Julia Latynina est journaliste. Russe. Une carte d’identité en forme d’oxymore. Faire son travail de journaliste d’investigation dans la Fédération de Russie est un combat contre la mort. L’assassinat de journalistes femmes semble être un sport national. Pas seulement dans la Fédération de Russie même si celui de Anna Politovskaïa, le 7 octobre 2006 est encore dans toutes les mémoires. Elle écrira, dans « La Russie selon Poutine », « Pourquoi je n’aime pas Poutine ? Parce qu’il n’aime pas son peuple, parce qu’il se comporte dans la plus pure tradition du KGB dont il est issu, avec un cynisme inégalable. » Cette animosité à l’égard du Président de la Fédération de Russie est partagée. On ne sait avec précision si son assassinat est directement lié avec ses enquêtes mais il existe un faisceau de présomptions…
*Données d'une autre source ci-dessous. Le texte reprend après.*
import Literature.Analysis.UnboundedOperators.LumerPhillipsCharacterisation
import HarnessLib

/-!
# Lumer–Phillips, complex points: for an `ω`-quasi-dissipative operator with the range condition the whole
  half-plane `{Re λ > ω}` is in the resolvent set, with `(Re λ − ω)‖x‖ ≤ ‖λx − Ax‖` (Engel–Nagel II Thm. 1.10)

Analysis/UnboundedOperators proofs-layer file (theorems only, no definitions, no named facts).
`IsQuasiDissipativeData A ω` (`LumerPhillipsQuasi.lean`) speaks about REAL `λ > ω` only. Through the generated
semigroup (`IsQuasiDissipativeData.exists_c0Semigroup`, `‖T(t)‖ ≤ e^{ωt}`) and the Laplace transform
`R(λ) = ∫₀^∞ e^{−λt}T(t)dt` (`SemigroupLaplaceResolventGenerator.lean`: `R(λ)(λ − A) = 1_{D(A)}`, `(λ − A)R(λ) = 1`,
`‖R(λ)‖ ≤ 1/(Re λ − ω)`) every COMPLEX `λ` with `Re λ > ω` is a resolvent point:

* `IsQuasiDissipativeData.norm_le_of_lt_re` — `(Re λ − ω)‖x‖ ≤ ‖λx − Ax‖` on `D(A)`;
* `IsQuasiDissipativeData.injective_sub_of_lt_re`, **`IsQuasiDissipativeData.surj_sub_of_lt_re`** — `λ − A` is a
  bijection `D(A) → E`;
* the contraction case `IsLumerPhillipsData.norm_le_of_re_pos` / `surj_sub_of_re_pos`.

## References

* K.-J. Engel, R. Nagel, *One-Parameter Semigroups for Linear Evolution Equations* (2000), Ch. II
  Thm. 1.10, Thm. 3.15. [EngelNagel2000]
-/

noncomputable section

open MeasureTheory Set Filter
open scoped Topology NNReal

namespace Literature.Analysis.UnboundedOperators

namespace HilleYosida

variable {E : Type*} [NormedAddCommGroup E] [NormedSpace ℂ E] [CompleteSpace E]
variable {A : E →ₗ.[ℂ] E} {ω : ℝ}

omit [CompleteSpace E] in
/-- `∫₀^∞ e^{(ω − Re λ)t} dt = 1/(Re λ − ω)` (with the factor `M = 1`). [folklore] -/
private theorem one_mul_integral_exp_eq' {ω r : ℝ} (hr : ω < r) :
    (1 * ∫ t in Ioi (0 : ℝ), Real.exp ((ω - r) * t)) = (r - ω)⁻¹ := by
  rw [one_mul, integral_exp_mul_Ioi (by linarith) 0, mul_zero, Real.exp_zero, neg_div, ← div_neg, neg_sub, one_div]

/-- **`(Re λ − ω)‖x‖ ≤ ‖λx − Ax‖` for every complex `λ` with `Re λ > ω`** (via `x = R(λ)(λx − Ax)` and
`‖R(λ)‖ ≤ 1/(Re λ − ω)` for the generated semigroup). [cite: EngelNagel2000, Ch. II Thm. 1.10] -/
theorem IsQuasiDissipativeData.norm_le_of_lt_re (h : IsQuasiDissipativeData A ω) {l : ℂ} (hl : ω < l.re)
    (x : A.domain) : (l.re - ω) * ‖(x : E)‖ ≤ ‖l • (x : E) - A x‖ := by
  obtain ⟨T, hT, -, hgen⟩ := h.exists_c0Semigroup
  subst hgen
  have hM : ∀ t : ℝ≥0, ‖T.app t‖ ≤ 1 * Real.exp (ω * t) := fun t => by rw [one_mul]; exact hT t
  have h2 := C0Semigroup.norm_laplaceResolventFun_le T hM hl (l • (x : E) - T.generator x)
  rw [C0Semigroup.laplaceResolventFun_sub_generator T hM hl x, one_mul_integral_exp_eq' hl] at h2
  have hlω : 0 < l.re - ω := sub_pos.2 hl
  calc (l.re - ω) * ‖(x : E)‖ ≤ (l.re - ω) * ((l.re - ω)⁻¹ * ‖l • (x : E) - T.generator x‖) :=
        mul_le_mul_of_nonneg_left h2 hlω.le
    _ = ‖l • (x : E) - T.generator x‖ := by field_simp

/-- `λ − A` is injective on `D(A)` for `Re λ > ω`. [cite: EngelNagel2000, Ch. II Thm. 1.10] -/
theorem IsQuasiDissipativeData.injective_sub_of_lt_re (h : IsQuasiDissipativeData A ω) {l : ℂ} (hl : ω < l.re)
    {x y : A.domain} (hxy : l • (x : E) - A x = l • (y : E) - A y) : x = y := by
  have hd := h.norm_le_of_lt_re hl (x - y)
  have he : l • ((x - y : A.domain) : E) - A (x - y) = (l • (x : E) - A x) - (l • (y : E) - A y) := by
    rw [LinearPMap.map_sub, Submodule.coe_sub, smul_sub]; abel
  rw [he, hxy, sub_self, norm_zero] at hd
  have hlω : 0 < l.re - ω := sub_pos.2 hl
  have h0 : ‖((x - y : A.domain) : E)‖ = 0 := le_antisymm (by nlinarith [norm_nonneg ((x - y : A.domain) : E)]) (norm_nonneg _)
  rw [Submodule.coe_sub, norm_eq_zero, sub_eq_zero] at h0
  exact Subtype.ext h0

/-- **`λ − A` is onto for every complex `λ` with `Re λ > ω`** (`x = R(λ)y`, the Laplace transform of the
generated semigroup). [cite: EngelNagel2000, Ch. II Thm. 1.10] -/
theorem IsQuasiDissipativeData.surj_sub_of_lt_re (h : IsQuasiDissipativeData A ω) {l : ℂ} (hl : ω < l.re) (y : E) :
    ∃ x : A.domain, l • (x : E) - A x = y := by
  obtain ⟨T, hT, -, hgen⟩ := h.exists_c0Semigroup
  subst hgen
  have hM : ∀ t : ℝ≥0, ‖T.app t‖ ≤ 1 * Real.exp (ω * t) := fun t => by rw [one_mul]; exact hT t
  refine ⟨⟨T.laplaceResolventFun l y, C0Semigroup.laplaceResolventFun_mem_generator_domain T hM hl y⟩, ?_⟩
  rw [C0Semigroup.generator_laplaceResolventFun T hM hl y]
  exact sub_sub_cancel _ _

/-- Contraction case: `Re λ‖x‖ ≤ ‖λx − Ax‖` for `Re λ > 0`. [cite: EngelNagel2000, Ch. II Thm. 3.15] -/
theorem IsLumerPhillipsData.norm_le_of_re_pos (h : IsLumerPhillipsData A) {l : ℂ} (hl : 0 < l.re) (x : A.domain) :
    l.re * ‖(x : E)‖ ≤ ‖l • (x : E) - A x‖ := by
  simpa using h.isQuasiDissipativeData.norm_le_of_lt_re hl x

/-- Contraction case: `λ − A` is onto for `Re λ > 0`. [cite: EngelNagel2000, Ch. II Thm. 3.15] -/
theorem IsLumerPhillipsData.surj_sub_of_re_pos (h : IsLumerPhillipsData A) {l : ℂ} (hl : 0 < l.re) (y : E) :
    ∃ x : A.domain, l • (x : E) - A x = y :=
  h.isQuasiDissipativeData.surj_sub_of_lt_re hl y

end HilleYosida

end Literature.Analysis.UnboundedOperators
Julia Latynina a choisi la fiction pour faire son travail de journaliste. A la suite des enquêtes de Politovskaïa justement, « Tchétchénie, le déshonneur russe » – traduit en français dans la collection Folio/documents avec une belle couverture rouge ! -, elle a voulu brosser une sorte de portrait du Caucase, contrée objet de toutes les convoitises en fonction de ses richesses naturelles. Elle ne se contente pas de décrire, elle livre en même temps un « vrai » roman, avec un talent d’écriture qui oblige le lecteur à s’intéresser à ces personnages ballottés par les événements, par ce monde incertain qui ne répond qu’à des intérêts matériels puissants. Les individus ne sont que des fétus de paille.
Pourtant, les femmes – ici une Tchétchène – savent résister et entraîner les hommes, plus fragiles dans un combat perdu d’avance. Mais qu’il faut mener. Pour exister. Pour être un être humain et non pas une machine au service d’on ne sait quel despote.
« La trilogie du Caucase » se termine avec « La gloire n’est plus de ce temps », un titre en forme de slogan pour ce début du 21e siècle et pas seulement dans cette partie du monde. Les deux premiers « Caucase Circus » et « Gangrène » trouvent une sorte d’épilogue provisoire. Une vaste fresque qu’il faut lire à la fois pour comprendre le présent de cette Russie mais aussi pour découvrir une auteure. Ce n’est pas tous les jours. Les écrivaines de cette Fédération de Russie sont les grandes découvertes de notre présent. Elles vivent l’angoisse d’un monde éclaté entre « communautarismes », sectes, cliques, gangs qui se défendent en attaquant les Autres, en spoliant les intérêts des peuples et en refusant de se poser la question de l’avenir. Une sorte de microcosme d’un monde qui ne sait plus se représenter, s’appréhender depuis l’entrée dans la crise systémique en août 2007, un monde sans valeurs, sans idéologies.
Julia Latynina décrit ce monde, en prenant comme sujet ce Caucase, en proie aux luttes pour plus de profit, plus de pouvoir comme but ultime de la société.
Un cirque qui ne se limite pas au Caucase, une gangrène qui touche tous les pays et toutes les classes dites dirigeantes qui éloigne la gloire, sous-entendu celle qui est dénuée d’intérêt matériel – comme dans l’expression « Pour la gloire » – et laisse la majorité des populations dans le dénuement comme dans l’absence de futur.
Nicolas Béniès.
« La gloire n’est plus de ce temps », La trilogie du Caucase 3, Julia Latynina, traduit par Yves Gauthier, Actes Noirs/Actes Sud, 543 p.